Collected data
import Mathlib
import Summits.ResolutionOfSingularities.ResolutionOfSingularities.Theorems.WildQuotientsWildQuotientResolutionS1W1NTypeN

/-!
# S1 / W1N cascade — Part Vb: the three orientations of a type-N node at chart 1 at 0, and the first step from an arbitrary type-N node

Crux stmt-ResolutionOfSingularities-17941 (`WildQuotients.CyclicQuotientFourfolds`), S1a line `s1a-logminvertex`,
stub `stub_W1N_print`, sub-line `w1n-cascade` (idea-1 `W1N-LINE.md`; proofs from `CombinedW1NPrint.scratch.lean`
f33256b0cfc42851).  [OURS · L1 W4.5c] — NOT a statement of the manuscript; counted 0 post-V5.

`sheared_chart1_zero_step` (sheared type N: the chart-1-at-0 successor is bad, `3 ≤ μ' ≤ μ + 1`,
`linearPart θ' = [[0,0],[b₂₀,0]]`), the two non-bad orientations, `typeN_chart1_zero_step` (a bad successor forces
the sheared orientation) and `typeN_step` (B3 transport).
-/

-- single-problem summit: the doubled namespace component `ResolutionOfSingularities` is forced
set_option linter.dupNamespace false

noncomputable section

open MvPowerSeries IsLocalRing
open Literature.AlgebraicGeometry.Resolution
open Summit.ResolutionOfSingularities.ResolutionOfSingularities.Theorems.WildCones.MuDropCharTwoOrdP

namespace Summit.ResolutionOfSingularities.ResolutionOfSingularities.Theorems.WildQuotientResolution.S1.PlanarField

variable {κ : Type} [Field κ]

/-! ### The three orientations of a type-N node at chart 1 at 0 -/

/-- SHEARED TYPE N (`a₁₀ = b₁₀ = b₀₁ = 0 ≠ a₀₁`), chart 1 at 0: the isolated successor `θ' = (x·A, G)` has
`fA = 1`, `eG = 2`, `μ(θ') = 1 + mb + I(A,B*)`, hence `3 ≤ μ(θ') ≤ μ(θ) + 1`, and
`linearPart θ' = [[0,0],[b₂₀,0]]` — so `θ'` IS a bad node (the unique bad successor). [OURS · L1 W4.5c] -/
theorem sheared_chart1_zero_step (θ θ' : PlanarField κ) (hiso : θ.IsIsolated) (hsing : θ.IsSingular)
    (h00 : θ.linearPart 0 0 = 0) (h01 : θ.linearPart 0 1 ≠ 0) (h10 : θ.linearPart 1 0 = 0)
    (h11 : θ.linearPart 1 1 = 0) (hsucc : IsSuccChart1 0 θ θ') (hiso' : θ'.IsIsolated) :
    θ'.milnor ≤ θ.milnor + 1 ∧ 3 ≤ θ'.milnor ∧ θ'.IsBadNode ∧
      θ'.linearPart = !![0, 0; coeff (Finsupp.single 0 2) θ.b, 0] := by
  obtain ⟨A, Bst, G, mb, hmb, hmb1, hA, hKA, hB, hKB, hνB, hG, hKG, ha', hb', hid, hA00, hG00, hG01, hG10,
    hfinAG, hfinAB, hμ', hF2, hF1, hF3, hF4⟩ := exists_typeN_setup θ θ' hiso hsing h01 hsucc hiso'
  rw [h00] at hA00
  rw [h10] at hG00
  rw [h11, h00, sub_zero] at hG01
  have hb10 : coeff (Finsupp.single 0 1) θ.b = 0 := by rwa [linearPart_apply_one] at h10
  have hb01 : coeff (Finsupp.single 1 1) θ.b = 0 := by rwa [linearPart_apply_one] at h11
  have hb2 : 2 ≤ θ.b.order := (FormalCoordChange.two_le_order_iff θ.b).mpr ⟨hsing.2, fun i => by
    fin_cases i
    · exact hb10
    · exact hb01⟩
  have hmb2 : 2 ≤ mb := by rw [← hmb] at hb2; exact_mod_cast hb2
  -- `fA = 1`
  have hfA : Module.finrank κ (MvPowerSeries (Fin 2) κ ⧸ Ideal.span {A, (X 0 : MvPowerSeries (Fin 2) κ)}) = 1 := by
    obtain ⟨-, hfA'⟩ := colength_X_eq_order hKA
    have hfin : (((killCompl (⟨fun _ => (1 : Fin 2), fun a b _ => Subsingleton.elim a b⟩ : Fin 1 ↪ Fin 2) A).order.toNat
        : ℕ) : ℕ∞) = (killCompl (⟨fun _ => (1 : Fin 2), fun a b _ => Subsingleton.elim a b⟩ : Fin 1 ↪ Fin 2) A).order :=
      ne_zero_iff_order_finite.mp hKA
    have hge : (1 : ℕ∞) ≤ (killCompl (⟨fun _ => (1 : Fin 2), fun a b _ => Subsingleton.elim a b⟩ :
        Fin 1 ↪ Fin 2) A).order :=
      one_le_order_iff_constCoeff_eq_zero.mpr (by rw [constantCoeff_killCompl, hA00])
    have h1 : 1 ≤ Module.finrank κ (MvPowerSeries (Fin 2) κ ⧸ Ideal.span {A, (X 0 : MvPowerSeries (Fin 2) κ)}) := by
      rw [Ideal.span_pair_comm, hfA']
      rw [← hfin] at hge
      exact_mod_cast hge
    omega
  -- `eG = 2`
  have heG : Module.finrank κ (MvPowerSeries (Fin 2) κ ⧸ Ideal.span {G, (X 0 : MvPowerSeries (Fin 2) κ)}) = 2 := by
    obtain ⟨-, heG'⟩ := colength_X_eq_order hKG
    have hfin : (((killCompl (⟨fun _ => (1 : Fin 2), fun a b _ => Subsingleton.elim a b⟩ : Fin 1 ↪ Fin 2) G).order.toNat
        : ℕ) : ℕ∞) = (killCompl (⟨fun _ => (1 : Fin 2), fun a b _ => Subsingleton.elim a b⟩ : Fin 1 ↪ Fin 2) G).order :=
      ne_zero_iff_order_finite.mp hKG
    have hge : ((2 : ℕ) : ℕ∞) ≤ (killCompl (⟨fun _ => (1 : Fin 2), fun a b _ => Subsingleton.elim a b⟩ :
        Fin 1 ↪ Fin 2) G).order := by
      refine le_order_killCompl fun k hk => ?_
      interval_cases k
      · rw [Finsupp.single_zero, coeff_zero_eq_constantCoeff_apply, hG00]
      · exact hG01
    have h2 : 2 ≤ Module.finrank κ (MvPowerSeries (Fin 2) κ ⧸ Ideal.span {G, (X 0 : MvPowerSeries (Fin 2) κ)}) := by
      rw [Ideal.span_pair_comm, heG']
      rw [← hfin] at hge
      exact_mod_cast hge
    omega
  rw [hfA, mul_one] at hF2
  rw [heG] at hμ'
  refine ⟨by omega, by omega, ?_, ?_⟩
  · -- bad: singular with nilpotent linear part `[[0,0],[b₂₀,0]]`
    have hsing' : θ'.IsSingular := by
      constructor
      · rw [ha', map_mul, constantCoeff_X, zero_mul]
      · rw [hb', hG00]
    refine ⟨hsing', ?_⟩
    have e00 : θ'.linearPart 0 0 = 0 := by
      rw [linearPart_apply_zero, ha', coeff_single_X_mul, if_pos rfl, hA00]
    have e01 : θ'.linearPart 0 1 = 0 := by
      rw [linearPart_apply_zero, ha', coeff_single_X_mul, if_neg Fin.zero_ne_one]
    have e11 : θ'.linearPart 1 1 = 0 := by
      rw [linearPart_apply_one, hb', hG01]
    refine (isNilpotent_iff_trace_det _).mpr ⟨?_, ?_⟩
    · rw [Matrix.trace_fin_two, e00, e11, add_zero]
    · rw [Matrix.det_fin_two, e00, e01, zero_mul, zero_mul, sub_zero]
  · have e00 : θ'.linearPart 0 0 = 0 := by
      rw [linearPart_apply_zero, ha', coeff_single_X_mul, if_pos rfl, hA00]
    have e01 : θ'.linearPart 0 1 = 0 := by
      rw [linearPart_apply_zero, ha', coeff_single_X_mul, if_neg Fin.zero_ne_one]
    have e10 : θ'.linearPart 1 0 = coeff (Finsupp.single 0 2) θ.b := by
      rw [linearPart_apply_one, hb', hG10]
    have e11 : θ'.linearPart 1 1 = 0 := by
      rw [linearPart_apply_one, hb', hG01]
    ext i j
    fin_cases i <;> fin_cases j
    · simpa using e00
    · simpa using e01
    · simpa using e10
    · simpa using e11

/-- TYPE N WITH `a₀₁ ≠ 0` AND `a₁₀ ≠ 0` (an un-sheared direction), chart 1 at 0: the isolated successor is
NOT bad — its linear part `[[a₁₀, 0], [*, *]]` is lower-triangular with a non-zero diagonal entry.
[OURS · L1 W4.5c] -/
theorem not_isBadNode_of_linearPart_zero_zero_ne_zero (θ θ' : PlanarField κ) (hiso : θ.IsIsolated)
    (hsing : θ.IsSingular) (h01 : θ.linearPart 0 1 ≠ 0) (h00 : θ.linearPart 0 0 ≠ 0)
    (hsucc : IsSuccChart1 0 θ θ') (hiso' : θ'.IsIsolated) : ¬ θ'.IsBadNode := by
  obtain ⟨A, Bst, G, mb, -, -, -, -, -, -, -, -, -, ha', -, -, hA00, -⟩ :=
    exists_typeN_setup θ θ' hiso hsing h01 hsucc hiso'
  rintro ⟨-, hnil⟩
  have e00 : θ'.linearPart 0 0 = θ.linearPart 0 0 := by
    rw [linearPart_apply_zero, ha', coeff_single_X_mul, if_pos rfl, hA00]
  have e01 : θ'.linearPart 0 1 = 0 := by
    rw [linearPart_apply_zero, ha', coeff_single_X_mul, if_neg Fin.zero_ne_one]
  have hL : θ'.linearPart = !![θ.linearPart 0 0, 0; θ'.linearPart 1 0, θ'.linearPart 1 1] := by
    ext i j
    fin_cases i <;> fin_cases j
    · simpa using e00
    · simpa using e01
    · simp
    · simp
  rw [hL] at hnil
  exact h00 (diag_eq_zero_of_isNilpotent hnil).1

/-- THE LOWER ORIENTATION (`a₁₀ = a₀₁ = 0 ≠ b₁₀`), chart 1 at 0: `g = x·b − y·a` has `g₂₀ = b₁₀ ≠ 0`, so
`mg = 2`, `β = 0`, `b' = G` with `G(0,0) = b₁₀ ≠ 0`: the isolated successor is NON-SINGULAR. [OURS · L1 W4.5c] -/
theorem not_isSingular_of_lower (θ θ' : PlanarField κ) (hiso : θ.IsIsolated) (hsing : θ.IsSingular)
    (h00 : θ.linearPart 0 0 = 0) (h01 : θ.linearPart 0 1 = 0) (h10 : θ.linearPart 1 0 ≠ 0)
    (hsucc : IsSuccChart1 0 θ θ') (hiso' : θ'.IsIsolated) : ¬ θ'.IsSingular := by
  obtain ⟨ha0, hb0⟩ := ne_zero_of_isIsolated θ hiso hsing
  have ha10 : coeff (Finsupp.single 0 1) θ.a = 0 := by rwa [linearPart_apply_zero] at h00
  have ha01 : coeff (Finsupp.single 1 1) θ.a = 0 := by rwa [linearPart_apply_zero] at h01
  have hb10 : coeff (Finsupp.single 0 1) θ.b ≠ 0 := by rwa [linearPart_apply_one] at h10
  have h2a : 2 ≤ θ.a.order := (FormalCoordChange.two_le_order_iff θ.a).mpr ⟨hsing.1, fun i => by
    fin_cases i
    · exact ha10
    · exact ha01⟩
  have hb_ge : 1 ≤ θ.b.order := one_le_order_iff_constCoeff_eq_zero.mpr hsing.2
  have hg20 : coeff (Finsupp.single 0 2) (X 0 * θ.b - X 1 * θ.a) ≠ 0 := by
    rw [coeff_g_two_zero]; exact hb10
  have hg0 : X 0 * θ.b - X 1 * θ.a ≠ 0 := fun h => hg20 (by rw [h, map_zero])
  have hg_le : (X 0 * θ.b - X 1 * θ.a).order ≤ 2 := by
    have := order_le hg20; rwa [Finsupp.degree_single, Nat.cast_ofNat] at this
  obtain ⟨A, Bst, G, ma, mb, mg, s, α, β, hma, hmb, hmg, hmgb, hA, hKA, hνA, hB, hKB, hνB, hG, hKG, hνG,
    hsα, hsβ, hsat, ha', hb', hid, hfinAG, hμ'⟩ := exists_chart1_zero_setup θ θ' ha0 hb0 hg0 hsucc hiso'
  have h2a' : 2 ≤ ma := by rw [← hma] at h2a; exact_mod_cast h2a
  have hmb1 : 1 ≤ mb := by rw [← hmb] at hb_ge; exact_mod_cast hb_ge
  have hmg2 : mg = 2 := by
    have h1 : 2 ≤ mg := by
      have : 1 ≤ min ma mb := le_min (by omega) hmb1
      omega
    have h2 : mg ≤ 2 := by rw [← hmg] at hg_le; exact_mod_cast hg_le
    omega
  have hβ0 : β = 0 := by omega
  rw [hβ0, pow_zero, one_mul] at hb'
  rw [hmg2] at hG
  have hG00 : constantCoeff G = coeff (Finsupp.single 0 2) (X 0 * θ.b - X 1 * θ.a) := by
    have h1 := coeff_subst_blow' (X 0 * θ.b - X 1 * θ.a) 2 0
    simp only [add_zero, Finsupp.single_zero] at h1
    have h2 := coeff_add_X_pow_mul 0 2 0 G
    rw [add_zero, ← hG, h1, coeff_zero_eq_constantCoeff_apply] at h2
    exact h2.symm
  rintro ⟨-, hb0'⟩
  rw [hb', hG00] at hb0'
  exact hg20 hb0'

/-! ### The first step from an arbitrary type-N node -/

/-- **THE TYPE-N STEP, chart 1 at 0.**  If an isolated bad node `θ` with `linearPart ≠ 0` has a BAD isolated
chart-1-at-0 successor `θ'`, then `θ` is sheared (`a₁₀ = b₁₀ = b₀₁ = 0 ≠ a₀₁`; the other two
orientations have no bad successor in this chart), `3 ≤ μ(θ') ≤ μ(θ) + 1`, and
`linearPart θ' = [[0,0],[b₂₀,0]]`. [OURS · L1 W4.5c] -/
theorem typeN_chart1_zero_step (θ θ' : PlanarField κ) (hiso : θ.IsIsolated) (hbad : θ.IsBadNode)
    (hL : θ.linearPart ≠ 0) (hsucc : IsSuccChart1 0 θ θ') (hiso' : θ'.IsIsolated) (hbad' : θ'.IsBadNode) :
    (θ.linearPart 0 0 = 0 ∧ θ.linearPart 0 1 ≠ 0 ∧ θ.linearPart 1 0 = 0 ∧ θ.linearPart 1 1 = 0) ∧
    θ'.milnor ≤ θ.milnor + 1 ∧ 3 ≤ θ'.milnor ∧
      θ'.linearPart = !![0, 0; coeff (Finsupp.single 0 2) θ.b, 0] := by
  obtain ⟨hsing, hnil⟩ := hbad
  obtain ⟨htr, hdet⟩ := (isNilpotent_iff_trace_det _).mp hnil
  rw [Matrix.trace_fin_two] at htr
  rw [Matrix.det_fin_two] at hdet
  by_cases h01 : θ.linearPart 0 1 = 0
  · -- lower orientation: no bad successor in this chart
    exfalso
    rw [h01, zero_mul, sub_zero] at hdet
    have h00 : θ.linearPart 0 0 = 0 := by
      have h11 : θ.linearPart 1 1 = - θ.linearPart 0 0 := by linear_combination htr
      rw [h11, mul_neg, neg_eq_zero, mul_self_eq_zero] at hdet
      exact hdet
    have h11 : θ.linearPart 1 1 = 0 := by linear_combination htr - h00
    have h10 : θ.linearPart 1 0 ≠ 0 := by
      intro h10
      apply hL
      ext i j
      fin_cases i <;> fin_cases j
      · exact h00
      · exact h01
      · exact h10
      · exact h11
    exact not_isSingular_of_lower θ θ' hiso hsing h00 h01 h10 hsucc hiso' hbad'.1
  · by_cases h00 : θ.linearPart 0 0 = 0
    · have h11 : θ.linearPart 1 1 = 0 := by linear_combination htr - h00
      have h10 : θ.linearPart 1 0 = 0 := by
        rw [h00, zero_mul, zero_sub, neg_eq_zero] at hdet
        rcases mul_eq_zero.mp hdet with h | h
        · exact absurd h h01
        · exact h
      obtain ⟨h1, h2, -, h4⟩ := sheared_chart1_zero_step θ θ' hiso hsing h00 h01 h10 h11 hsucc hiso'
      exact ⟨⟨h00, h01, h10, h11⟩, h1, h2, h4⟩
    · exact absurd hbad' (not_isBadNode_of_linearPart_zero_zero_ne_zero θ θ' hiso hsing h01 h00 hsucc hiso')

/-- **THE TYPE-N STEP**, any successor: a bad isolated successor `θ'` of an isolated bad node `θ` with
`linearPart θ ≠ 0` satisfies `3 ≤ μ(θ') ≤ μ(θ) + 1` (via the B3 transport). First step of `NTwoExit` and of
`NStep`. [OURS · L1 W4.5c] -/
theorem typeN_step (θ θ' : PlanarField κ) (hiso : θ.IsIsolated) (hbad : θ.IsBadNode)
    (hL : θ.linearPart ≠ 0) (hsucc : θ.IsSucc θ') (hiso' : θ'.IsIsolated) (hbad' : θ'.IsBadNode) :
    θ'.milnor ≤ θ.milnor + 1 ∧ 3 ≤ θ'.milnor := by
  revert hiso hbad hL hiso' hbad'
  refine forall_isSucc_of_chart1_zero
    (P := fun θ θ' => θ.IsIsolated → θ.IsBadNode → θ.linearPart ≠ 0 → θ'.IsIsolated → θ'.IsBadNode →
      θ'.milnor ≤ θ.milnor + 1 ∧ 3 ≤ θ'.milnor)
    ?_ ?_ ?_ θ θ' hsucc
  · intro c θ θ' h hiso hbad hL hiso' hbad'
    have := h ((isIsolated_shear_iff c θ).mpr hiso) ((isBadNode_shear_iff c θ).mpr hbad)
      (fun h0 => hL ((linearPart_shear_eq_zero_iff c θ).mp h0)) hiso' hbad'
    rwa [milnor_shear] at this
  · intro θ θ' h hiso hbad hL hiso' hbad'
    have := h ((isIsolated_swapField_iff θ).mpr hiso) ((isBadNode_swapField_iff θ).mpr hbad)
      (fun h0 => hL ((linearPart_swapField_eq_zero_iff θ).mp h0)) ((isIsolated_swapField_iff θ').mpr hiso')
      ((isBadNode_swapField_iff θ').mpr hbad')
    rwa [milnor_swapField, milnor_swapField] at this
  · intro θ θ' h hiso hbad hL hiso' hbad'
    obtain ⟨-, h1, h2, -⟩ := typeN_chart1_zero_step θ θ' hiso hbad hL h hiso' hbad'
    exact ⟨h1, h2⟩

end Summit.ResolutionOfSingularities.ResolutionOfSingularities.Theorems.WildQuotientResolution.S1.PlanarField

end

-- YOUR INSTRUCTIONS --
From the line that has "have hβ0 : β = 0 := by omega" through the line that has "rw [Matrix.trace_fin_two] at htr", copy every line exactly as it appears above, and leave out all others.

-- ANSWER TO THE EXERCISE --
  have hβ0 : β = 0 := by omega
  rw [hβ0, pow_zero, one_mul] at hb'
  rw [hmg2] at hG
  have hG00 : constantCoeff G = coeff (Finsupp.single 0 2) (X 0 * θ.b - X 1 * θ.a) := by
    have h1 := coeff_subst_blow' (X 0 * θ.b - X 1 * θ.a) 2 0
    simp only [add_zero, Finsupp.single_zero] at h1
    have h2 := coeff_add_X_pow_mul 0 2 0 G
    rw [add_zero, ← hG, h1, coeff_zero_eq_constantCoeff_apply] at h2
    exact h2.symm
  rintro ⟨-, hb0'⟩
  rw [hb', hG00] at hb0'
  exact hg20 hb0'

/-! ### The first step from an arbitrary type-N node -/

/-- **THE TYPE-N STEP, chart 1 at 0.**  If an isolated bad node `θ` with `linearPart ≠ 0` has a BAD isolated
chart-1-at-0 successor `θ'`, then `θ` is sheared (`a₁₀ = b₁₀ = b₀₁ = 0 ≠ a₀₁`; the other two
orientations have no bad successor in this chart), `3 ≤ μ(θ') ≤ μ(θ) + 1`, and
`linearPart θ' = [[0,0],[b₂₀,0]]`. [OURS · L1 W4.5c] -/
theorem typeN_chart1_zero_step (θ θ' : PlanarField κ) (hiso : θ.IsIsolated) (hbad : θ.IsBadNode)
    (hL : θ.linearPart ≠ 0) (hsucc : IsSuccChart1 0 θ θ') (hiso' : θ'.IsIsolated) (hbad' : θ'.IsBadNode) :
    (θ.linearPart 0 0 = 0 ∧ θ.linearPart 0 1 ≠ 0 ∧ θ.linearPart 1 0 = 0 ∧ θ.linearPart 1 1 = 0) ∧
    θ'.milnor ≤ θ.milnor + 1 ∧ 3 ≤ θ'.milnor ∧
      θ'.linearPart = !![0, 0; coeff (Finsupp.single 0 2) θ.b, 0] := by
  obtain ⟨hsing, hnil⟩ := hbad
  obtain ⟨htr, hdet⟩ := (isNilpotent_iff_trace_det _).mp hnil
  rw [Matrix.trace_fin_two] at htr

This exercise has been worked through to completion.